Abe, thanks for criiafylng what being part of the Malthouse Artistic Counsel actually meant. Cameron should check out facts, rather than listen to the gossip of his colleagues. There is nothing dishonest about my declaration of interests: it has always been upfront. (Or am I expected to waste everybody’s time by putting those declarations on every post I write?) I am an active member of the Melbourne artistic community, have been since the early 1990s, and have from the beginning of my critical life commented as a member of it. So what? The artist/critic is a commonplace in the literary world. Theatre Notes has certainly made the discourse around Melbourne theatre more interesting than it was, since writing it calls for some understanding of practice, and it offers an alternative to the shallow, consumer-guide approach that still rules print theatre criticism. Frankly, if Cameron wanted honest responses to theatre, he could have done worse than read Theatre Notes since 2004. I am constantly reviewing my colleagues, and can only negotiate that with any sort of self-respect by being rigorously honest, reviewing without fear or favour. Perhaps Cameron should read my review of, say, Michael Kantor’s The Odyssey (2005, at the height of my interest ) before he flings around baseless accusations of dishonesty and interested bias. There are plenty of other examples. He is perfectly free to disagree with my judgments, which are far from final and always arguable (if always, also, reasoned), but it would be more interesting if he took issue with specifics rather than resorted to ill-informed personal smears.I should also say that, taking my cue from critics such as Tynan, Billington, Brustein, Hobson, Baudelaire, O’Hara and others, I have from the beginning chosen the role of critic as advocate. I will support art I see as vital and rebuke the art I see as deadly. That is the extent of my bias , and I see absolutely no shame in that.(Curious to see whether this comment will remain here, or whether, as have others I’ve written on this blog, it will mysteriously vanish I shall keep a copy, just in case.)

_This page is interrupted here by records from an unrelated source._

import Summits.ResolutionOfSingularities.ResolutionOfSingularities.Theorems.FrobeniusLadderFRationalResolutionFixedPointResolvableNhd
import Summits.ResolutionOfSingularities.ResolutionOfSingularities.Theorems.FrobeniusLadderFRationalResolutionSimplicialConePrimSimplicial
import Summits.ResolutionOfSingularities.ResolutionOfSingularities.Theorems.FrobeniusLadderFRationalResolutionKernelLattice
import Literature.AlgebraicGeometry.Resolution.LogBlowupOrthant
import Literature.Geometry.PolyhedralFans.RegularBasis
import HarnessLib

/-!
# Crux `FrobeniusLadder.FRationalResolution` (stmt-ResolutionOfSingularities-15317), line `redirect`,
# stub `stub_diagonalizableQuotientResolution` — the NORMALISED fixed-point chart monoid has a PRIMITIVELY SIMPLICIAL
# face fan (hypothesis `hps` of the assemblies (ε₁′)/(ε₂′)/(ε₂″) at `D(A)`-fixed points)

The fixed-point chart monoid of `…FixedPointLogRegular[Nhd]` is `P = ℤⁿ_{≥0} ⊓ K`, `K = ker(m ↦ Σ mᵢ aᵢ)` (all `aᵢ` of
finite order, so `N ℤⁿ ⊆ K`, `N = ∏ ord aᵢ`). Its normalisation (`…ChartNormalization`, `…FixedPointResolvableNhd.
exists_normalized_chart_forall`) is `P' = L⁻¹(P) = {v : L v ≥ 0}` for an injective `L : ℤⁿ → ℤⁿ` with image `K`: the
preimage of an ORTHANT. Here we compute its dual cone: with `ℓᵢ ∈ ℤⁿ` the rows of `L` (`(L v)ᵢ = ℓᵢ · v`) and
`uⱼ ∈ P'` with `L uⱼ = N eⱼ` (test vectors), the `ℓᵢ` are linearly independent over `ℚ` (pair a relation with `uⱼ`)
and `P'^∨ = hull{ℓᵢ}` (`⊇` since `ℓᵢ · p = (L p)ᵢ ≥ 0`; `⊆`: write `w = Σ cᵢ ℓᵢ` in the `ℚ`-basis `ℓ`, then
`0 ≤ uⱼ · w = N cⱼ`). So `P'^∨` is the hull of linearly independent lattice vectors and its face fan is primitively
simplicial (`Fan.isPrimSimplicial_ofCone_hull`, ✓ p824090).

* `apply_eq_dotProduct`, `toRat_dotProduct_row` — `(L v)ᵢ = ℓᵢ · v`, also after casting to `ℚ`;
* `linearIndependent_rows_and_dualCone_eq` — the computation above;
* `isPrimSimplicial_ofCone_dualCone_of_preimage_orthant` — the face fan of `P'^∨` is primitively simplicial;
* **`exists_normalized_chart_forall_isPrimSimplicial`** — `…exists_normalized_chart_forall` with the extra conclusion
  (same construction; the fan clause is new).

Honest label: fan/lattice bookkeeping (no stub closed). No definitions, no named facts, no sorry.
[cite: Kato1994, (1.5), Def. (2.1)] [cite: Fulton1993Toric, §1.2 (2), §1.3, §2.1]
-/

-- single-problem summit: the doubled namespace component is forced
set_option linter.dupNamespace false

open Literature.AlgebraicGeometry.Resolution Literature.Geometry.PolyhedralFans PointedCone
open Literature.AlgebraicGeometry.Resolution.LogBlowup
open Literature.Combinatorics.Optimization.HilbertBasis (toRat)
open Summit.ResolutionOfSingularities.ResolutionOfSingularities.Theorems.FRationalResolution

namespace Summit.ResolutionOfSingularities.ResolutionOfSingularities.Theorems.FRationalResolution.SimplicialNormalization

universe u w

variable {n : ℕ}

/-! ## Rows of a linear endomorphism of `ℤⁿ` -/

/-- `(L v)ᵢ = ℓᵢ · v` with `ℓᵢ` the `i`-th row of `L`. [folklore] -/
theorem apply_eq_dotProduct (L : (Fin n → ℤ) →ₗ[ℤ] (Fin n → ℤ)) (v : Fin n → ℤ) (i : Fin n) :
    L v i = (fun j => L (fun k => if j = k then (1 : ℤ) else 0) i) ⬝ᵥ v := by
  rw [LinearMap.pi_apply_eq_sum_univ L v, Finset.sum_apply, dotProduct]
  refine Finset.sum_congr rfl fun j _ => ?_
  rw [Pi.smul_apply, smul_eq_mul, mul_comm]

/-- `v · ℓᵢ = (L v)ᵢ` after casting to `ℚ`. [folklore] -/
theorem toRat_dotProduct_row (L : (Fin n → ℤ) →ₗ[ℤ] (Fin n → ℤ)) (v : Fin n → ℤ) (i : Fin n) :
    toRat v ⬝ᵥ toRat (fun j => L (fun k => if j = k then (1 : ℤ) else 0) i) = ((L v i : ℤ) : ℚ) := by
  rw [apply_eq_dotProduct, dotProduct_comm _ v]
  exact intCast_dotProduct_intCast v _

/-! ## The dual cone of the preimage of an orthant -/

/-- **Dual cone of the preimage of an orthant.** Let `L : ℤⁿ → ℤⁿ` be `ℤ`-linear, `P' = {v : L v ≥ 0}`, and suppose
there are `uⱼ` with `L uⱼ = N eⱼ`, `N > 0`. Then the rows `ℓᵢ` of `L` are linearly independent over `ℚ` and
`P'^∨ = hull{ℓᵢ}`. [cite: Fulton1993Toric, §1.2 (2), §1.3] -/
theorem linearIndependent_rows_and_dualCone_eq (L : (Fin n → ℤ) →ₗ[ℤ] (Fin n → ℤ))
    (P' : AddSubmonoid (Fin n → ℤ)) (hP' : ∀ v, v ∈ P' ↔ 0 ≤ L v)
    (N : ℕ) (hN : 0 < N) (u : Fin n → Fin n → ℤ) (hu : ∀ j, L (u j) = (N : ℤ) • Pi.single j 1) :
    LinearIndependent ℚ (fun i => toRat (fun j => L (fun k => if j = k then (1 : ℤ) else 0) i)) ∧
      dualCone P' = PointedCone.hull ℚ
        (Set.range fun i => toRat (fun j => L (fun k => if j = k then (1 : ℤ) else 0) i)) := by
  classical
  set f : Fin n → (Fin n → ℚ) := fun i => toRat (fun j => L (fun k => if j = k then (1 : ℤ) else 0) i) with hf
  have key : ∀ (v : Fin n → ℤ) (i : Fin n), toRat v ⬝ᵥ f i = ((L v i : ℤ) : ℚ) := fun v i =>
    toRat_dotProduct_row L v i
  have hpair : ∀ (c : Fin n → ℚ) (v : Fin n → ℤ), toRat v ⬝ᵥ (∑ i, c i • f i) = ∑ i, c i * ((L v i : ℤ) : ℚ) := by
    intro c v
    rw [dotProduct_sum]
    exact Finset.sum_congr rfl fun i _ => by rw [dotProduct_smul, smul_eq_mul, key]
  have htest : ∀ (c : Fin n → ℚ) (j : Fin n), ∑ i, c i * ((L (u j) i : ℤ) : ℚ) = c j * N := by
    intro c j
    have hLu : ∀ i, ((L (u j) i : ℤ) : ℚ) = if i = j then (N : ℚ) else 0 := fun i => by
      rw [hu j, Pi.smul_apply, Pi.single_apply, smul_eq_mul]
      split_ifs <;> simp
    simp_rw [hLu, mul_ite, mul_zero]
    rw [Finset.sum_ite_eq' Finset.univ j]
    simp
  have hu_mem : ∀ j, u j ∈ P' := fun j => (hP' _).mpr (by
    rw [hu j]
    intro i
    simp only [Pi.zero_apply, Pi.smul_apply, Pi.single_apply, smul_eq_mul]
    split_ifs <;> simp)
  -- linear independence of the rows
  have hli : LinearIndependent ℚ f := by
    rw [Fintype.linearIndependent_iff]
    intro g hg j
    have h := congrArg (fun w => toRat (u j) ⬝ᵥ w) hg
    simp only [dotProduct_zero] at h
    rw [hpair, htest] at h
    exact (mul_eq_zero.mp h).resolve_right (by exact_mod_cast hN.ne')
  refine ⟨hli, le_antisymm ?_ ?_⟩
  · -- `P'^∨ ⊆ hull{ℓᵢ}`: expand in the basis `ℓ` and test against the `uⱼ`
    intro w hw
    let b : Module.Basis (Fin n) ℚ (Fin n → ℚ) := basisOfPiSpaceOfLinearIndependent hli
    have hb : ∀ i, b i = f i := fun i => by simp [b]
    have hw_eq : w = ∑ i, b.repr w i • f i := by
      conv_lhs => rw [← b.sum_repr w]
      simp only [hb]
    have hc_nonneg : ∀ j, 0 ≤ b.repr w j := by
      intro j
      have h1 : 0 ≤ toRat (u j) ⬝ᵥ w := (mem_dualCone_iff P').mp hw _ (hu_mem j)
      rw [hw_eq, hpair, htest] at h1
      exact (mul_nonneg_iff_of_pos_right (by exact_mod_cast hN)).mp h1
    rw [hw_eq]
    refine Submodule.sum_mem _ fun i _ => ?_
    have hsmul : (b.repr w i • f i : Fin n → ℚ) = (⟨b.repr w i, hc_nonneg i⟩ : ℚ≥0) • f i := rfl
    rw [hsmul]
    exact Submodule.smul_mem _ _ (PointedCone.subset_hull ⟨i, rfl⟩)
  · -- `hull{ℓᵢ} ⊆ P'^∨`
    rw [Submodule.span_le]
    rintro _ ⟨i, rfl⟩
    show f i ∈ dualCone P'
    refine (mem_dualCone_iff P').mpr fun p hp => ?_
    rw [key]
    exact_mod_cast (hP' p).mp hp i

/-- **The face fan of `P'^∨` is primitively simplicial** for `P' = {v : L v ≥ 0}` as above (finitely generated and
spanning, so that the face fan is defined). [cite: Fulton1993Toric, §1.2 (2), §2.1] -/
theorem isPrimSimplicial_ofCone_dualCone_of_preimage_orthant (L : (Fin n → ℤ) →ₗ[ℤ] (Fin n → ℤ))
    (P' : AddSubmonoid (Fin n → ℤ)) (hP' : ∀ v, v ∈ P' ↔ 0 ≤ L v)
    (N : ℕ) (hN : 0 < N) (u : Fin n → Fin n → ℤ) (hu : ∀ j, L (u j) = (N : ℤ) • Pi.single j 1)
    (hfg : P'.FG) (hspan : Submodule.span ℤ (P' : Set (Fin n → ℤ)) = ⊤) :
    (Fan.ofCone (dualCone P') (dualCone_fg P' hfg) (isSalient_dualCone P' hspan)).IsPrimSimplicial := by
  classical
  obtain ⟨hli, heq⟩ := linearIndependent_rows_and_dualCone_eq L P' hP' N hN u hu
  set f : Fin n → (Fin n → ℚ) := fun i => toRat (fun j => L (fun k => if j = k then (1 : ℤ) else 0) i) with hf
  set S : Finset (Fin n → ℚ) := Finset.univ.image f with hS
  have hcoe : (S : Set (Fin n → ℚ)) = Set.range f := by
    rw [hS, Finset.coe_image, Finset.coe_univ, Set.image_univ]
  have hSN : ∀ s ∈ S, s ∈ latticeN (Fin n) := by
    intro s hs
    obtain ⟨i, -, rfl⟩ := Finset.mem_image.mp hs
    exact fun j => ⟨_, rfl⟩
  have hliS : LinearIndepOn ℚ id (S : Set (Fin n → ℚ)) := by
    rw [hcoe]
    exact hli.linearIndepOn_id
  have key : ∀ (σ : PointedCone ℚ (Fin n → ℚ)) (h1 : σ.FG) (h2 : IsSalient σ),
      σ = PointedCone.hull ℚ (S : Set (Fin n → ℚ)) → (Fan.ofCone σ h1 h2).IsPrimSimplicial := by
    rintro σ h1 h2 rfl
    exact Fan.isPrimSimplicial_ofCone_hull hSN hliS h1 h2
  exact key _ _ _ (heq.trans (by rw [hcoe]))

/-! ## Chart normalisation with the fan clause -/

/-- **Chart normalisation (all primes) with a primitively simplicial face fan.** For `aᵢ` of finite order, every
chart `φ` on `P = ℤⁿ_{≥0} ⊓ ker(m ↦ Σ mᵢ aᵢ)` can be re-parametrised along ONE monoid isomorphism `e : P' ≃ P` with
`P' ⊆ ℤⁿ` finitely generated, saturated and spanning, without changing Kato's condition at any prime, AND the face
fan of `P'^∨` is primitively simplicial (same construction as
`…FixedPointResolvableNhd.exists_normalized_chart_forall`, `P' = L⁻¹(ℤⁿ_{≥0})`). [cite: Kato1994, (1.5), Def. (2.1)]
[cite: Fulton1993Toric, §2.1] -/
theorem exists_normalized_chart_forall_isPrimSimplicial {A' : Type w} [AddCommGroup A'] (a : Fin n → A')
    {A : Type u} [CommRing A] (ha : ∀ i, IsOfFinAddOrder (a i))
    (φ : Multiplicative ↥(AddSubmonoid.nonneg (Fin n → ℤ) ⊓
      AddMonoidHom.mker (Fintype.linearCombination ℤ a).toAddMonoidHom) →* A) :
    ∃ (P' : AddSubmonoid (Fin n → ℤ))
      (e : ↥P' ≃+ ↥(AddSubmonoid.nonneg (Fin n → ℤ) ⊓
        AddMonoidHom.mker (Fintype.linearCombination ℤ a).toAddMonoidHom))
      (hfg : P'.FG) (_ : P'.NSMulSaturated) (hspan : Submodule.span ℤ (P' : Set (Fin n → ℤ)) = ⊤),
      (∀ (𝔭 : Ideal A) [𝔭.IsPrime],
        (LogChart.IsLogRegularAt P' (φ.comp (AddMonoidHom.toMultiplicative e.toAddMonoidHom)) 𝔭 ↔
          LogChart.IsLogRegularAt _ φ 𝔭)) ∧
      (Fan.ofCone (dualCone P') (dualCone_fg P' hfg) (isSalient_dualCone P' hspan)).IsPrimSimplicial := by
  -- adapted from `…FixedPointResolvableNhd.exists_normalized_chart_forall` (fan clause added)
  classical
  have hfgP := ChartMonoidFG.fg_nonneg_inf_mker a ha
  have hspanP := ChartNormalization.span_eq_ker a ha
  have hmemP := ChartNormalization.mem_chartMonoid_iff a
  have hNker : ∀ j : Fin n, ((∏ i, addOrderOf (a i) : ℕ) : ℤ) • (Pi.single j (1 : ℤ) : Fin n → ℤ) ∈
      LinearMap.ker (Fintype.linearCombination ℤ a) := fun j => by
    have h := KernelLattice.range_smul_le_ker a ha ⟨Pi.single j 1, rfl⟩
    rw [LinearMap.smul_apply, LinearMap.id_apply, ← Nat.cast_prod] at h
    exact h
  generalize (AddSubmonoid.nonneg (Fin n → ℤ) ⊓
    AddMonoidHom.mker (Fintype.linearCombination ℤ a).toAddMonoidHom) = P at φ hfgP hspanP hmemP ⊢
  obtain ⟨L, hL, hrange⟩ := KernelLattice.exists_linearMap_range_eq_ker a ha
  let P' : AddSubmonoid (Fin n → ℤ) := P.comap L.toAddMonoidHom
  -- the monoid isomorphism `P' ≃ P`
  let f : ↥P' →+ ↥P :=
    { toFun := fun p' => ⟨L p'.1, p'.2⟩
      map_zero' := Subtype.ext (map_zero L)
      map_add' := fun x y => Subtype.ext (map_add L x.1 y.1) }
  have hfinj : Function.Injective f := fun x y h =>
    Subtype.ext (hL (congrArg Subtype.val h))
  have hfsurj : Function.Surjective f := by
    rintro ⟨p, hp⟩
    have hpker : p ∈ LinearMap.ker (Fintype.linearCombination ℤ a) :=
      ((hmemP p).mp hp).2
    rw [← hrange] at hpker
    obtain ⟨v, hv⟩ := hpker
    refine ⟨⟨v, show L.toAddMonoidHom v ∈ P by rw [LinearMap.toAddMonoidHom_coe, hv]; exact hp⟩,
      Subtype.ext hv⟩
  let e : ↥P' ≃+ ↥P := AddEquiv.ofBijective f ⟨hfinj, hfsurj⟩
  have heL : ∀ p' : ↥P', L p'.1 = (e p').1 := fun p' => rfl
  have himage : L '' (P' : Set (Fin n → ℤ)) = (P : Set (Fin n → ℤ)) := by
    ext p
    constructor
    · rintro ⟨v, hv, rfl⟩
      exact hv
    · intro hp
      obtain ⟨⟨v, hv⟩, hvp⟩ := hfsurj ⟨p, hp⟩
      exact ⟨v, hv, congrArg Subtype.val hvp⟩
  -- `P' = {v : L v ≥ 0}`
  have hP'mem : ∀ v, v ∈ P' ↔ 0 ≤ L v := fun v => by
    change L.toAddMonoidHom v ∈ P ↔ _
    rw [LinearMap.toAddMonoidHom_coe, hmemP]
    constructor
    · exact fun h => h.1
    · intro h
      refine ⟨h, ?_⟩
      have hmem : L v ∈ LinearMap.range L := ⟨v, rfl⟩
      rw [hrange] at hmem
      exact hmem
  -- test vectors `uⱼ` with `L uⱼ = N eⱼ`
  have hu : ∀ j : Fin n, ∃ uj : Fin n → ℤ, L uj = ((∏ i, addOrderOf (a i) : ℕ) : ℤ) • Pi.single j 1 := by
    intro j
    have h := hNker j
    rw [← hrange] at h
    obtain ⟨uj, huj⟩ := h
    exact ⟨uj, huj⟩
  choose u hu using hu
  have hN : 0 < ∏ i, addOrderOf (a i) := Finset.prod_pos fun i _ => (ha i).addOrderOf_pos
  have hfg' : P'.FG := by
    haveI : AddMonoid.FG ↥P := (AddMonoid.fg_iff_addSubmonoid_fg P).mpr hfgP
    have hfg' : AddMonoid.FG ↥P' := AddMonoid.fg_of_surjective e.symm.toAddMonoidHom e.symm.surjective
    exact (AddMonoid.fg_iff_addSubmonoid_fg P').mp hfg'
  have hspan' : Submodule.span ℤ (P' : Set (Fin n → ℤ)) = ⊤ := by
    apply Submodule.map_injective_of_injective hL
    rw [Submodule.map_span, himage, hspanP, ← hrange, Submodule.map_top]
  refine ⟨P', e, hfg', ?_, hspan', fun 𝔭 _ => ?_, ?_⟩
  · -- saturated
    intro k v hkv
    by_cases hk : k = 0
    · exact Or.inl hk
    · right
      rw [hP'mem] at hkv ⊢
      rw [map_nsmul] at hkv
      intro i
      have h := hkv i
      simp only [Pi.smul_apply, nsmul_eq_mul, Pi.zero_apply] at h
      have hkpos : (0 : ℤ) < k := by exact_mod_cast Nat.pos_of_ne_zero hk
      exact (mul_nonneg_iff_of_pos_left hkpos).mp h
  · exact LogChartTransport.isLogRegularAt_comp_iff P P' e φ L hL heL 𝔭
  · exact isPrimSimplicial_ofCone_dualCone_of_preimage_orthant L P' hP'mem _ hN u hu hfg' hspan'

end Summit.ResolutionOfSingularities.ResolutionOfSingularities.Theorems.FRationalResolution.SimplicialNormalization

It IS more difficult to write about than dance, this one. I mean, Orlando is theatre with a capital T. It makes stunning use of all of the forms strengths – liveness, immediacy, emotional intensity and complexity, physical textures of space and light and body, not to mention the manifold ways it harnesses both the revelatory and the occlusive power of the spoken word (oh I’m sure you could write a thesis on the use of words in Orlando and it would probably be full of gristly little semiotic nuggets like POLYSEMY and EXFORMATION. Pardon my French.).
But it’s all so cunningly put together it put me in mind of Water Pater’s old adage about art aspiring to the condition of music. To me it felt more like reviewing music: i.e. Hard. Your sinuous, poetic response is a fair stab at penetrating (sorry!) its mysteries. And I was pleased to read the ‘penis’ speech from the show.
Syd’s cabana monologue is a good illustration of the density of meaning the show creates, isn’t it? It’s a hilarious bit clowning, and a histrionic embodiment of the pompous, homosocial, exclusionary face of patriarchy in a literary context. Patriarchy is an abstraction, of course, and I’m not sure what demiurge snuck into the room but Syd not only made it flesh, he made it look ridiculous while insisting on the reality of its authority with unnerving force…
Such rich performances from all three of them. I’m thinking of going to see it again.